[[ Data listing, beginning ]]

import Summits.AtomisticToContinuum.Crystallization.Theorems.HullExactificationCascadeZeroDefectDensityCoordsHcpBadCore
import HarnessLib

/-!
# Coordinates for the birth line of `ZeroDefectDensity` — III: the five bad points of an hcp shell
# (route `HullExactificationCascade`, crux `ZeroDefectDensity`, stmt-AtomisticToContinuum-12086; stub `stub_coordsHcp`)

Support file (lead c4, stub-worker) for the registered stub `stub_coordsHcp`.  In the setting of
`…CoordsHcpGood` (twelve shell vectors `p i` labelled by `hcpTab`, soft metric data at tolerance
`1/4000`), suppose an orthonormal basis `C` and a linear isometry `A` carrying the coordinate basis
to `C` are given, together with the GOOD-point bounds `‖p r - A (hcpTab r/√18)‖ ≤ 0.013` for
`r = 0, 2, 4, 5, 6, 7, 8`.  The five BAD points — `1` and `3` (antipodes of the axis points `0`
and `2`, at the unpinned pattern distance `2`) and the lower triangle `9, 10, 11` (at the unpinned
distance `√(11/3)` from an axis point) — are then located to within `49/1000`:

* `hcp_inner_map_eq_sum`, `hcp_ideal_coord` — inner products with the images `A (hcpTab r/√18)` in the
  coordinates `⟪p t, C k⟫`; `hcp_norm_le_of_forall_coord`, `hcp_norm_le_of_three_coord` — Parseval, bound
  form with the square root taken (used again by the stub file);
* `hcp_bad` — the five bounds `‖p t - A (hcpTab t/√18)‖ ≤ 49/1000`, `t = 1, 3, 9, 10, 11`, from the
  real-arithmetic cores of `…CoordsHcpBadCore`; `hcp_bad_coords` — its registered one-line form.

Elementary. [folklore]
-/

noncomputable section

namespace Summit.AtomisticToContinuum.Crystallization.Theorems.ZeroDefectDensityBirth

open Real RealInnerProductSpace Literature.Geometry.DiscreteGeometry

/-! ### Coordinates with respect to an orthonormal basis, and the image of the pattern -/

/-- For a linear isometry with `A (B i) = C i`: `⟪x, A q⟫ = Σᵢ ⟪x, C i⟫ ⟪q, B i⟫`. [folklore] -/
theorem hcp_inner_map_eq_sum (B C : OrthonormalBasis (Fin 3) ℝ (EuclideanSpace ℝ (Fin 3)))
    (A : EuclideanSpace ℝ (Fin 3) →ₗᵢ[ℝ] EuclideanSpace ℝ (Fin 3)) (hA : ∀ i, A (B i) = C i)
    (x q : EuclideanSpace ℝ (Fin 3)) : ⟪x, A q⟫ = ∑ i, ⟪x, C i⟫ * ⟪q, B i⟫ := by
  have hq : A q = ∑ i, ⟪q, B i⟫ • C i := by
    conv_lhs => rw [← B.sum_repr' q]
    rw [map_sum]
    refine Finset.sum_congr rfl fun i _ => ?_
    rw [LinearIsometry.map_smul, hA, real_inner_comm]
  rw [hq, inner_sum]
  refine Finset.sum_congr rfl fun i _ => ?_
  rw [real_inner_smul_right, mul_comm]

/-- Parseval, bound form with the square root taken: coordinate errors `ε k` with `Σ ε k² ≤ R²`
give `‖x - A q‖ ≤ R`. [folklore] -/
theorem hcp_norm_le_of_forall_coord (B C : OrthonormalBasis (Fin 3) ℝ (EuclideanSpace ℝ (Fin 3)))
    (A : EuclideanSpace ℝ (Fin 3) →ₗᵢ[ℝ] EuclideanSpace ℝ (Fin 3)) (hA : ∀ i, A (B i) = C i)
    {x q : EuclideanSpace ℝ (Fin 3)} (ε : Fin 3 → ℝ) {R : ℝ} (hR : 0 ≤ R)
    (h : ∀ k, |⟪x, C k⟫ - ⟪q, B k⟫| ≤ ε k) (hε : ∑ k, ε k ^ 2 ≤ R ^ 2) : ‖x - A q‖ ≤ R :=
  (sq_le_sq₀ (norm_nonneg _) hR).1 ((norm_sub_map_sq_le B C A hA x q ε h).trans hε)

/-- Parseval, bound form with three explicit coordinate errors. [folklore] -/
theorem hcp_norm_le_of_three_coord (B C : OrthonormalBasis (Fin 3) ℝ (EuclideanSpace ℝ (Fin 3)))
    (A : EuclideanSpace ℝ (Fin 3) →ₗᵢ[ℝ] EuclideanSpace ℝ (Fin 3)) (hA : ∀ i, A (B i) = C i)
    {x q : EuclideanSpace ℝ (Fin 3)} {ε₀ ε₁ ε₂ R : ℝ} (hR : 0 ≤ R)
    (h0 : |⟪x, C 0⟫ - ⟪q, B 0⟫| ≤ ε₀) (h1 : |⟪x, C 1⟫ - ⟪q, B 1⟫| ≤ ε₁)
    (h2 : |⟪x, C 2⟫ - ⟪q, B 2⟫| ≤ ε₂) (hε : ε₀ ^ 2 + ε₁ ^ 2 + ε₂ ^ 2 ≤ R ^ 2) : ‖x - A q‖ ≤ R :=
  hcp_norm_le_of_forall_coord B C A hA ![ε₀, ε₁, ε₂] hR (fun k => by fin_cases k <;> assumption)
    (by rw [Fin.sum_univ_three]; exact hε)

/-- Coordinates of the hcp pattern points: `⟪hcpTab i/√18, e_k⟫ = (hcpTab i k)/√18`. [folklore] -/
theorem hcp_ideal_coord {q : Fin 12 → EuclideanSpace ℝ (Fin 3)}
    (hq : ∀ i, q i = (Real.sqrt 18)⁻¹ • intVec (hcpTab i)) (i : Fin 12) (k : Fin 3) :
    ⟪q i, (EuclideanSpace.basisFun (Fin 3) ℝ) k⟫ = (Real.sqrt 18)⁻¹ * ((hcpTab i k : ℤ) : ℝ) := by
  rw [hq i, EuclideanSpace.basisFun_apply]
  simp [EuclideanSpace.inner_single_right, intVec_apply]

/-! ### The five bad points -/

/-- **The five bad points of a soft hcp shell.**  See the module docstring. [folklore] -/
theorem hcp_bad {p q : Fin 12 → EuclideanSpace ℝ (Fin 3)}
    {C : OrthonormalBasis (Fin 3) ℝ (EuclideanSpace ℝ (Fin 3))}
    {A : EuclideanSpace ℝ (Fin 3) →ₗᵢ[ℝ] EuclideanSpace ℝ (Fin 3)}
    (hn : ∀ i, 1 - 1 / 4000 ≤ ‖p i‖ ∧ ‖p i‖ ≤ 1 + 1 / 4000)
    (h1 : ∀ i j, sqNormInt (hcpTab i - hcpTab j) = 18 →
      1 - 1 / 4000 ≤ ‖p i - p j‖ ∧ ‖p i - p j‖ ≤ 1 + 1 / 4000)
    (h2 : ∀ i j, sqNormInt (hcpTab i - hcpTab j) = 36 → |‖p i - p j‖ ^ 2 - 2| ≤ 38 / 4000)
    (h3 : ∀ i j, sqNormInt (hcpTab i - hcpTab j) = 54 → |‖p i - p j‖ ^ 2 - 3| ≤ 40 / 4000)
    (h83 : ∀ i j, sqNormInt (hcpTab i - hcpTab j) = 48 → |‖p i - p j‖ ^ 2 - 8 / 3| ≤ 60 / 4000)
    (hq : ∀ i, q i = (Real.sqrt 18)⁻¹ • intVec (hcpTab i))
    (hA : ∀ k, A ((EuclideanSpace.basisFun (Fin 3) ℝ) k) = C k)
    (hg0 : ‖p 0 - A (q 0)‖ ≤ 0.013) (hg2 : ‖p 2 - A (q 2)‖ ≤ 0.013) (hg4 : ‖p 4 - A (q 4)‖ ≤ 0.013)
    (hg5 : ‖p 5 - A (q 5)‖ ≤ 0.013) (hg6 : ‖p 6 - A (q 6)‖ ≤ 0.013) (hg7 : ‖p 7 - A (q 7)‖ ≤ 0.013)
    (hg8 : ‖p 8 - A (q 8)‖ ≤ 0.013) :
    ‖p 1 - A (q 1)‖ ≤ 49 / 1000 ∧ ‖p 3 - A (q 3)‖ ≤ 49 / 1000 ∧ ‖p 9 - A (q 9)‖ ≤ 49 / 1000 ∧
    ‖p 10 - A (q 10)‖ ≤ 49 / 1000 ∧ ‖p 11 - A (q 11)‖ ≤ 49 / 1000 := by
  -- Gram entries from the metric data
  have e : ∀ i, |‖p i‖ ^ 2 - 1| ≤ 0.0005001 := fun i => hcp_abs_sq_sub_one_le (hn i)
  have G1 : ∀ i j, sqNormInt (hcpTab i - hcpTab j) = 18 → |⟪p i, p j⟫ - 1 / 2| ≤ 0.00075015 :=
    fun i j h => hcp_inner_approx (e i) (e j) (hcp_abs_sq_sub_one_le (h1 i j h)) (by norm_num) (by norm_num)
  have G2 : ∀ i j, sqNormInt (hcpTab i - hcpTab j) = 36 → |⟪p i, p j⟫ - 0| ≤ 0.0052501 :=
    fun i j h => hcp_inner_approx (e i) (e j) (h2 i j h) (by norm_num) (by norm_num)
  have G3 : ∀ i j, sqNormInt (hcpTab i - hcpTab j) = 54 → |⟪p i, p j⟫ - (-1 / 2)| ≤ 0.0055001 :=
    fun i j h => hcp_inner_approx (e i) (e j) (h3 i j h) (by norm_num) (by norm_num)
  have G83 : ∀ i j, sqNormInt (hcpTab i - hcpTab j) = 48 → |⟪p i, p j⟫ - (-1 / 3)| ≤ 0.0080001 :=
    fun i j h => hcp_inner_approx (e i) (e j) (h83 i j h) (by norm_num) (by norm_num)
  -- squared norms in coordinates
  have nrm : ∀ i, |⟪p i, C 0⟫ ^ 2 + ⟪p i, C 1⟫ ^ 2 + ⟪p i, C 2⟫ ^ 2 - 1| ≤ 0.0005001 := fun i => by
    have h := C.sum_sq_inner_left (p i)
    rw [Fin.sum_univ_three] at h
    rw [h]; exact e i
  -- pinned inner products with good reference points, in coordinates
  have hqB := hcp_ideal_coord hq
  have ref : ∀ (t r : Fin 12) (n₀ n₁ n₂ : ℝ) {β er : ℝ}, |⟪p t, p r⟫ - β| ≤ er →
      ‖p r - A (q r)‖ ≤ 0.013 →
      (((hcpTab r 0 : ℤ) : ℝ) = n₀ ∧ ((hcpTab r 1 : ℤ) : ℝ) = n₁ ∧ ((hcpTab r 2 : ℤ) : ℝ) = n₂) →
      |√2 / 6 * (n₀ * ⟪p t, C 0⟫ + n₁ * ⟪p t, C 1⟫ + n₂ * ⟪p t, C 2⟫) - β| ≤ er + 0.0130033 := by
    intro t r n₀ n₁ n₂ β er hβ hg ht
    have hI : ⟪p t, A (q r)⟫ = √2 / 6 * (n₀ * ⟪p t, C 0⟫ + n₁ * ⟪p t, C 1⟫ + n₂ * ⟪p t, C 2⟫) := by
      rw [hcp_inner_map_eq_sum _ C A hA, Fin.sum_univ_three, hqB, hqB, hqB, ht.1, ht.2.1, ht.2.2,
        hcp_inv_sqrt_eighteen]
      ring
    have hd : |⟪p t, A (q r)⟫ - ⟪p t, p r⟫| ≤ 0.0130033 := by
      rw [← inner_sub_right]
      calc |⟪p t, A (q r) - p r⟫| ≤ ‖p t‖ * ‖A (q r) - p r‖ := abs_real_inner_le_norm _ _
        _ ≤ (1 + 1 / 4000) * 0.013 :=
            mul_le_mul (hn t).2 (by rwa [norm_sub_rev]) (norm_nonneg _) (by norm_num)
        _ ≤ 0.0130033 := by norm_num
    rw [← hI]
    calc |⟪p t, A (q r)⟫ - β| = |(⟪p t, A (q r)⟫ - ⟪p t, p r⟫) + (⟪p t, p r⟫ - β)| := by ring_nf
      _ ≤ |⟪p t, A (q r)⟫ - ⟪p t, p r⟫| + |⟪p t, p r⟫ - β| := abs_add_le _ _
      _ ≤ 0.0130033 + er := add_le_add hd hβ
      _ = er + 0.0130033 := add_comm _ _
  have fin : ∀ (t : Fin 12) {ε₀ ε₁ ε₂ : ℝ},
      |⟪p t, C 0⟫ - (Real.sqrt 18)⁻¹ * ((hcpTab t 0 : ℤ) : ℝ)| ≤ ε₀ →
      |⟪p t, C 1⟫ - (Real.sqrt 18)⁻¹ * ((hcpTab t 1 : ℤ) : ℝ)| ≤ ε₁ →
      |⟪p t, C 2⟫ - (Real.sqrt 18)⁻¹ * ((hcpTab t 2 : ℤ) : ℝ)| ≤ ε₂ →
      ε₀ ^ 2 + ε₁ ^ 2 + ε₂ ^ 2 ≤ (49 / 1000) ^ 2 → ‖p t - A (q t)‖ ≤ 49 / 1000 := by
    intro t ε₀ ε₁ ε₂ c0 c1 c2 hε
    exact hcp_norm_le_of_three_coord _ C A hA (by norm_num)
      (by rw [hqB]; exact c0) (by rw [hqB]; exact c1) (by rw [hqB]; exact c2) hε
  refine ⟨?_, ?_, ?_, ?_, ?_⟩
  · -- point 1: references 4, 8; witness 2
    obtain ⟨c0, c1, c2⟩ := hcp_bad_pt1 ⟪p 1, C 0⟫ ⟪p 1, C 1⟫ ⟪p 1, C 2⟫
      ((ref 1 4 0 3 (-3) (G1 1 4 (by decide)) hg4 (by simp [hcpTab])).trans (by norm_num))
      ((ref 1 8 0 3 3 (G1 1 8 (by decide)) hg8 (by simp [hcpTab])).trans (by norm_num)) (nrm 1)
      ((ref 1 2 3 0 (-3) (G3 1 2 (by decide)) hg2 (by simp [hcpTab])).trans (by norm_num))
    exact fin 1 c0 c1 c2 (by norm_num)
  · -- point 3: references 5, 8; witness 0
    obtain ⟨c0, c1, c2⟩ := hcp_bad_pt3 ⟪p 3, C 0⟫ ⟪p 3, C 1⟫ ⟪p 3, C 2⟫
      ((ref 3 5 0 (-3) 3 (G1 3 5 (by decide)) hg5 (by simp [hcpTab])).trans (by norm_num))
      ((ref 3 8 0 3 3 (G1 3 8 (by decide)) hg8 (by simp [hcpTab])).trans (by norm_num)) (nrm 3)
      ((ref 3 0 3 (-3) 0 (G3 3 0 (by decide)) hg0 (by simp [hcpTab])).trans (by norm_num))
    exact fin 3 c0 c1 c2 (by norm_num)
  · -- point 9: references 0, 6; witness 2
    obtain ⟨c0, c1, c2⟩ := hcp_bad_pt9 ⟪p 9, C 0⟫ ⟪p 9, C 1⟫ ⟪p 9, C 2⟫
      ((ref 9 0 3 (-3) 0 (G2 9 0 (by decide)) hg0 (by simp [hcpTab])).trans (by norm_num))
      ((ref 9 6 3 3 0 (G83 9 6 (by decide)) hg6 (by simp [hcpTab])).trans (by norm_num)) (nrm 9)
      ((ref 9 2 3 0 (-3) (G1 9 2 (by decide)) hg2 (by simp [hcpTab])).trans (by norm_num))
    exact fin 9 c0 c1 c2 (by norm_num)
  · -- point 10: references 2, 7; witness 0
    obtain ⟨c0, c1, c2⟩ := hcp_bad_pt10 ⟪p 10, C 0⟫ ⟪p 10, C 1⟫ ⟪p 10, C 2⟫
      ((ref 10 2 3 0 (-3) (G2 10 2 (by decide)) hg2 (by simp [hcpTab])).trans (by norm_num))
      ((ref 10 7 3 0 3 (G83 10 7 (by decide)) hg7 (by simp [hcpTab])).trans (by norm_num)) (nrm 10)
      ((ref 10 0 3 (-3) 0 (G1 10 0 (by decide)) hg0 (by simp [hcpTab])).trans (by norm_num))
    exact fin 10 c0 c1 c2 (by norm_num)
  · -- point 11: references 4, 8; witness 0
    obtain ⟨c0, c1, c2⟩ := hcp_bad_pt11 ⟪p 11, C 0⟫ ⟪p 11, C 1⟫ ⟪p 11, C 2⟫
      ((ref 11 4 0 3 (-3) (G2 11 4 (by decide)) hg4 (by simp [hcpTab])).trans (by norm_num))
      ((ref 11 8 0 3 3 (G83 11 8 (by decide)) hg8 (by simp [hcpTab])).trans (by norm_num)) (nrm 11)
      ((ref 11 0 3 (-3) 0 (G3 11 0 (by decide)) hg0 (by simp [hcpTab])).trans (by norm_num))
    exact fin 11 c0 c1 c2 (by norm_num)

/-- **Registered sub-goal `hcp_bad_coords`** (one-line form of `hcp_bad`, lead c4 stub-worker).
[folklore] -/
theorem hcp_bad_coords : ∀ (p q : Fin 12 → EuclideanSpace ℝ (Fin 3)) (C : OrthonormalBasis (Fin 3) ℝ (EuclideanSpace ℝ (Fin 3))) (A : EuclideanSpace ℝ (Fin 3) →ₗᵢ[ℝ] EuclideanSpace ℝ (Fin 3)), (∀ i, 1 - 1 / 4000 ≤ ‖p i‖ ∧ ‖p i‖ ≤ 1 + 1 / 4000) → (∀ i j, Literature.Geometry.DiscreteGeometry.sqNormInt (Literature.Geometry.DiscreteGeometry.hcpTab i - Literature.Geometry.DiscreteGeometry.hcpTab j) = 18 → 1 - 1 / 4000 ≤ ‖p i - p j‖ ∧ ‖p i - p j‖ ≤ 1 + 1 / 4000) → (∀ i j, Literature.Geometry.DiscreteGeometry.sqNormInt (Literature.Geometry.DiscreteGeometry.hcpTab i - Literature.Geometry.DiscreteGeometry.hcpTab j) = 36 → |‖p i - p j‖ ^ 2 - 2| ≤ 38 / 4000) → (∀ i j, Literature.Geometry.DiscreteGeometry.sqNormInt (Literature.Geometry.DiscreteGeometry.hcpTab i - Literature.Geometry.DiscreteGeometry.hcpTab j) = 54 → |‖p i - p j‖ ^ 2 - 3| ≤ 40 / 4000) → (∀ i j, Literature.Geometry.DiscreteGeometry.sqNormInt (Literature.Geometry.DiscreteGeometry.hcpTab i - Literature.Geometry.DiscreteGeometry.hcpTab j) = 48 → |‖p i - p j‖ ^ 2 - 8 / 3| ≤ 60 / 4000) → (∀ i, q i = (Real.sqrt 18)⁻¹ • Literature.Geometry.DiscreteGeometry.intVec (Literature.Geometry.DiscreteGeometry.hcpTab i)) → (∀ k, A ((EuclideanSpace.basisFun (Fin 3) ℝ) k) = C k) → ‖p 0 - A (q 0)‖ ≤ 0.013 → ‖p 2 - A (q 2)‖ ≤ 0.013 → ‖p 4 - A (q 4)‖ ≤ 0.013 → ‖p 5 - A (q 5)‖ ≤ 0.013 → ‖p 6 - A (q 6)‖ ≤ 0.013 → ‖p 7 - A (q 7)‖ ≤ 0.013 → ‖p 8 - A (q 8)‖ ≤ 0.013 → ‖p 1 - A (q 1)‖ ≤ 49 / 1000 ∧ ‖p 3 - A (q 3)‖ ≤ 49 / 1000 ∧ ‖p 9 - A (q 9)‖ ≤ 49 / 1000 ∧ ‖p 10 - A (q 10)‖ ≤ 49 / 1000 ∧ ‖p 11 - A (q 11)‖ ≤ 49 / 1000 :=
  fun _ _ _ _ hn h1 h2 h3 h83 hq hA hg0 hg2 hg4 hg5 hg6 hg7 hg8 =>
    hcp_bad hn h1 h2 h3 h83 hq hA hg0 hg2 hg4 hg5 hg6 hg7 hg8

end Summit.AtomisticToContinuum.Crystallization.Theorems.ZeroDefectDensityBirth

end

[[ Data listing, end ]]

--- Required action ---
Return every line above that contains the word "witness".

--- Written solution ---
  · -- point 1: references 4, 8; witness 2
  · -- point 3: references 5, 8; witness 0
  · -- point 9: references 0, 6; witness 2
  · -- point 10: references 2, 7; witness 0
  · -- point 11: references 4, 8; witness 0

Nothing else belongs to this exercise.